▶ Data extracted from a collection
━━━━━━━━━━━━━━━━━━━━━━━━━━━━━━
/-!
# The planar reduction of the Oseen identity for fields independent of `x₂`

Analysis/FluidPDE support file (all results proved) for Step 5 of the proof of
Koch–Nadirashvili–Seregin–Šverák 2009, Theorem 6.2 (arXiv:0709.3599, p. 13), used by
`KNSSTypeIRateLiouvilleOfPlanar` to derive the named fact `KNSS2009_typeI_rate_liouville`
(`KNSSTypeIRateCore`) from Theorem 5.1. For a bounded field `W` on `ℝ³` invariant under vertical
translations (`W y = W (ι (P y))`, the rendering of "independent of the `x₂`-variable"):

* the slice integral of the three-dimensional Oseen kernel against `W ⊗ W` is an integral over
  the plane of the fibre integrals of `OseenKernelSideFibre`
  (`integral_oseenKernel_sub_of_planarInvariant`), so that the planar part of the
  three-dimensional Duhamel term `B^ν_s(W, W)(t)(x)` is the two-dimensional Duhamel term of the
  planar trace `V(τ, w) = P W(τ, ι w)` at `P x` (`sidePlane_oseenDuhamel_of_planarInvariant`), and
  the whole three-dimensional Duhamel term vanishes once the planar part of `W` does
  (`oseenDuhamel_eq_zero_of_sidePlane_eq_zero` — "this easily implies that `w = 0`");
* the caloric extension of `W` is the planar caloric extension of its trace
  (`heatExtension_of_planarInvariant`);
* the planar trace of a weakly divergence-free `W` is weakly divergence free in the plane
  (`IsWeaklyDivFree.planarTrace`: test with `θ(Px)χ(x₁)`, `χ` a normalised bump, the cross term
  carrying `∫ χ' = 0`).

## Mathlib / tree search

`OseenKernelLineIntegrals` (§R3) draws the consequences of its special fibre integrals for bounded
measurable data invariant under `y ↦ y + δe₁`: `∫ K(σ, x − y)[g(y)e₁, c(y)] dy = 0`
(`integral_oseenKernel_sub_smul_single_left`) and `⟪∫ K(σ, x − y)[a(y), g(y)e₁] dy, v⟫ = 0` for
`v ⊥ e₁` (`inner_integral_oseenKernel_sub_smul_single_right`), with the integrability of the
kernel against bounded fields (`integrable_oseenKernel_sub_of_bounded`; here the tree's earlier
`integrable_oseenKernel_comp_sub_of_bound` of `NSBoundedMildOseenRestart` is used). The present
file instead transports the *general* fibre identity of `OseenKernelSideFibre`: the full slice
integral `∫ K(σ, x − y)[W(y), W(y)] dy` of an invariant field is the planar integral of
`sideSplit.symm (transport, K²[PW, PW])` (`integral_oseenKernel_sub_of_planarInvariant`), which
gives at once the planar Duhamel term of the trace (`sidePlane_oseenDuhamel_of_planarInvariant`)
and the vanishing for axial data (`oseenDuhamel_eq_zero_of_sidePlane_eq_zero`, the content of the
`left` lemma of that file for `g e₁ ⊗ g e₁`). The caloric reduction
`heatExtension_of_planarInvariant` and the weak-divergence transfer `IsWeaklyDivFree.planarTrace`
have no counterpart there. Mathlib: `ContinuousLinearMap.integral_comp_comm`,
`integral_sub_left_eq_self`, `ContDiffBump.normed` (`integral_normed`),
`integral_eq_zero_of_hasDerivAt_of_integrable` (`∫ χ' = 0`), `HasCompactSupport.intro`.

## References

* G. Koch, N. Nadirashvili, G. Seregin, V. Šverák, *Liouville theorems for the Navier–Stokes
  equations and applications*, Acta Math. 203 (2009) 83–105 = arXiv:0709.3599: proof of
  Theorem 6.2, p. 13 ("since the solutions `v⁽ᵏ⁾` are axi-symmetric and `M_k ↗ ∞`, it is easy to see
  that `w` is independent of the `x₂`-variable. Applying Theorem 5.1 and Remark 6.1 to the field
  `(w₁, w₃)`, we conclude that `(w₁, w₃)` must vanish identically, and this easily implies that
  `w = 0`"); §3, p. 6 (the kernel `K_{ijk}` of the representation formula (3.3)); §4, p. 8 (the
  bilinear form `B`). [KochNadirashviliSereginSverak2009]
-/

noncomputable section
omit hg hζ hχ in
/-- The pointwise weight of the set `U`: for sixth roots of unity `u, w`,
`(1 + u³)(1 − w³)(1 + (uw)² + (uw)⁴) = 12·[u³ = 1 ∧ w³ = −1 ∧ (uw)² = 1]`. [folklore] -/
private theorem weightU_eq_ite {u w : ℂ} (hu : u ^ 6 = 1) (hw : w ^ 6 = 1) :
    (1 + u ^ 3) * (1 - w ^ 3) * (1 + (u * w) ^ 2 + (u * w) ^ 4) =
      if u ^ 3 = 1 ∧ w ^ 3 = -1 ∧ (u * w) ^ 2 = 1 then 12 else 0 := by
  have hu3 : (u ^ 3) ^ 2 = 1 := by rw [← pow_mul]; exact hu
  have hw3 : (w ^ 3) ^ 2 = 1 := by rw [← pow_mul]; exact hw
  have hv3 : ((u * w) ^ 2) ^ 3 = 1 := by
    rw [← pow_mul, mul_pow]; norm_num [hu, hw]
  rcases eq_one_or_eq_neg_one_of_sq_eq_one hu3 with h1 | h1
  · rcases eq_one_or_eq_neg_one_of_sq_eq_one hw3 with h2 | h2
    · rw [h1, h2, if_neg]
      · ring
      · rintro ⟨-, h, -⟩; norm_num at h
    · by_cases h3 : (u * w) ^ 2 = 1
      · rw [h1, h2, if_pos ⟨rfl, rfl, h3⟩]
        have h4 : (u * w) ^ 4 = 1 := by
          rw [show (u * w) ^ 4 = ((u * w) ^ 2) ^ 2 by ring, h3, one_pow]
        rw [h3, h4]; norm_num
      · rw [if_neg (fun h => h3 h.2.2)]
        have hq := (sq_add_self_add_one_eq_zero_iff ((u * w) ^ 2)).2 ⟨hv3, h3⟩
        have : 1 + (u * w) ^ 2 + (u * w) ^ 4 = 0 := by linear_combination hq
        rw [this, mul_zero]
  · rw [h1, if_neg]
    · ring
    · rintro ⟨h, -, -⟩; norm_num at h

/-- **`12 · #U` as a character sum**, `U = {k ≠ 0, −1 : χ(k)³ = 1, χ(k+1)³ = −1, (χ(k)χ(k+1))² = 1}`.
[folklore] -/
private theorem twelve_mul_card_U :
    (12 : ℂ) * ((univ.filter (fun k : ZMod p => k ≠ 0 ∧ k + 1 ≠ 0)).filter
        (fun k => χ k ^ 3 = 1 ∧ χ (k + 1) ^ 3 = -1 ∧ (χ k * χ (k + 1)) ^ 2 = 1)).card =
      ∑ k ∈ univ.filter (fun k : ZMod p => k ≠ 0 ∧ k + 1 ≠ 0),
        (1 + χ k ^ 3) * (1 - χ (k + 1) ^ 3) * (1 + (χ k * χ (k + 1)) ^ 2 + (χ k * χ (k + 1)) ^ 4) := by
  classical
  rw [Finset.sum_congr rfl (fun k hk => by
    simp only [mem_filter, mem_univ, true_and] at hk
    exact weightU_eq_ite (apply_pow_six hg hζ hχ hk.1) (apply_pow_six hg hζ hχ hk.2))]
  rw [← Finset.sum_filter, Finset.sum_const, nsmul_eq_mul, mul_comm]

/-- **The main term: `12 · #U ≥ p − 2 − 11√p`** (expand the weight into twelve monomials `χ(k)^a χ(k+1)^b`;
the monomial `(0,0)` contributes `p − 2`, the eleven others are Weil-bounded pair sums).
[cite: FiteShparlinski2016, §3 (proof of Thm. 1)] -/
theorem card_U_ge :
    ((p : ℝ) - 2 - 11 * Real.sqrt p) / 12 ≤
      (((univ.filter (fun k : ZMod p => k ≠ 0 ∧ k + 1 ≠ 0)).filter
        (fun k => χ k ^ 3 = 1 ∧ χ (k + 1) ^ 3 = -1 ∧ (χ k * χ (k + 1)) ^ 2 = 1)).card : ℝ) := by
  classical
  set F' := univ.filter (fun k : ZMod p => k ≠ 0 ∧ k + 1 ≠ 0) with hF'
  set T : ℕ → ℕ → ℂ := fun a b => ∑ k ∈ F', χ k ^ a * χ (k + 1) ^ b with hT
  have hid := twelve_mul_card_U hg hζ hχ
  rw [← hF'] at hid
  have hexp : ∑ k ∈ F', (1 + χ k ^ 3) * (1 - χ (k + 1) ^ 3) *
      (1 + (χ k * χ (k + 1)) ^ 2 + (χ k * χ (k + 1)) ^ 4) =
      T 0 0 + T 2 2 + T 4 4 - T 0 3 - T 2 5 - T 4 7 + T 3 0 + T 5 2 + T 7 4
        - T 3 3 - T 5 5 - T 7 7 := by
    simp only [hT, ← Finset.sum_add_distrib, ← Finset.sum_sub_distrib]
    refine Finset.sum_congr rfl fun k _ => ?_
    ring
  have h00 : T 0 0 = (p : ℂ) - 2 := by
    simp only [hT, pow_zero, mul_one, Finset.sum_const, nsmul_eq_mul, mul_one]
    rw [hF', card_filter_ne_zero_ne_neg_one, Nat.cast_sub hp.out.two_le]
    norm_num
  set n := ((univ.filter (fun k : ZMod p => k ≠ 0 ∧ k + 1 ≠ 0)).filter
        (fun k => χ k ^ 3 = 1 ∧ χ (k + 1) ^ 3 = -1 ∧ (χ k * χ (k + 1)) ^ 2 = 1)).card with hn
  have hre := congr_arg Complex.re (hid.trans hexp)
  rw [h00] at hre
  simp only [Complex.mul_re, Complex.add_re, Complex.sub_re, Complex.natCast_re, Complex.natCast_im,
    Complex.re_ofNat, Complex.im_ofNat, mul_zero, sub_zero] at hre
  have b22 := abs_le.1 (abs_re_sum_filter_pow_mul_pow_le hζ hχ (a := 2) (b := 2) (by norm_num))
  have b44 := abs_le.1 (abs_re_sum_filter_pow_mul_pow_le hζ hχ (a := 4) (b := 4) (by norm_num))
  have b03 := abs_le.1 (abs_re_sum_filter_pow_mul_pow_le hζ hχ (a := 0) (b := 3) (by norm_num))
  have b25 := abs_le.1 (abs_re_sum_filter_pow_mul_pow_le hζ hχ (a := 2) (b := 5) (by norm_num))
  have b47 := abs_le.1 (abs_re_sum_filter_pow_mul_pow_le hζ hχ (a := 4) (b := 7) (by norm_num))
  have b30 := abs_le.1 (abs_re_sum_filter_pow_mul_pow_le hζ hχ (a := 3) (b := 0) (by norm_num))
  have b52 := abs_le.1 (abs_re_sum_filter_pow_mul_pow_le hζ hχ (a := 5) (b := 2) (by norm_num))
  have b74 := abs_le.1 (abs_re_sum_filter_pow_mul_pow_le hζ hχ (a := 7) (b := 4) (by norm_num))
  have b33 := abs_le.1 (abs_re_sum_filter_pow_mul_pow_le hζ hχ (a := 3) (b := 3) (by norm_num))
  have b55 := abs_le.1 (abs_re_sum_filter_pow_mul_pow_le hζ hχ (a := 5) (b := 5) (by norm_num))
  have b77 := abs_le.1 (abs_re_sum_filter_pow_mul_pow_le hζ hχ (a := 7) (b := 7) (by norm_num))
  simp only [← hF'] at b22 b44 b03 b25 b47 b30 b52 b74 b33 b55 b77
  linarith [b22.1, b44.1, b03.2, b25.2, b47.2, b30.1, b52.1, b74.1, b33.2, b55.2, b77.2]

omit hg hζ hχ in
/-- The pointwise weight of the set `U₀`: for sixth roots of unity `u, w`,
`(Σ_{a<6} u^a)(Σ_{b<6} (−w)^b) = 36·[u = 1 ∧ w = −1]`. [folklore] -/
private theorem weightU0_eq_ite {u w : ℂ} (hu : u ^ 6 = 1) (hw : w ^ 6 = 1) :
    (∑ a ∈ range 6, u ^ a) * (∑ b ∈ range 6, (-w) ^ b) = if u = 1 ∧ w = -1 then 36 else 0 := by
  have hw' : (-w) ^ 6 = 1 := by rw [neg_pow, hw]; norm_num
  rw [geom_sum_eq_ite_of_pow_eq_one hu, geom_sum_eq_ite_of_pow_eq_one hw']
  by_cases h1 : u = 1
  · by_cases h2 : w = -1
    · have h2' : -w = 1 := by rw [h2, neg_neg]
      rw [if_pos h1, if_pos h2', if_pos (show u = 1 ∧ w = -1 from ⟨h1, h2⟩)]
      norm_num
    · have h2' : ¬ (-w = 1) := fun h => h2 (by linear_combination -h)
      rw [if_pos h1, if_neg h2', if_neg (show ¬ (u = 1 ∧ w = -1) from fun h => h2 h.2), mul_zero]
  · rw [if_neg h1, if_neg (show ¬ (u = 1 ∧ w = -1) from fun h => h1 h.1), zero_mul]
━━━━━━━━━━━━━━━━━━━━━━━━━━━━━━
▶ TASK REQUIREMENTS
Lines with the word "once" in the data need counting; report the count alone.

▶ RESULT
2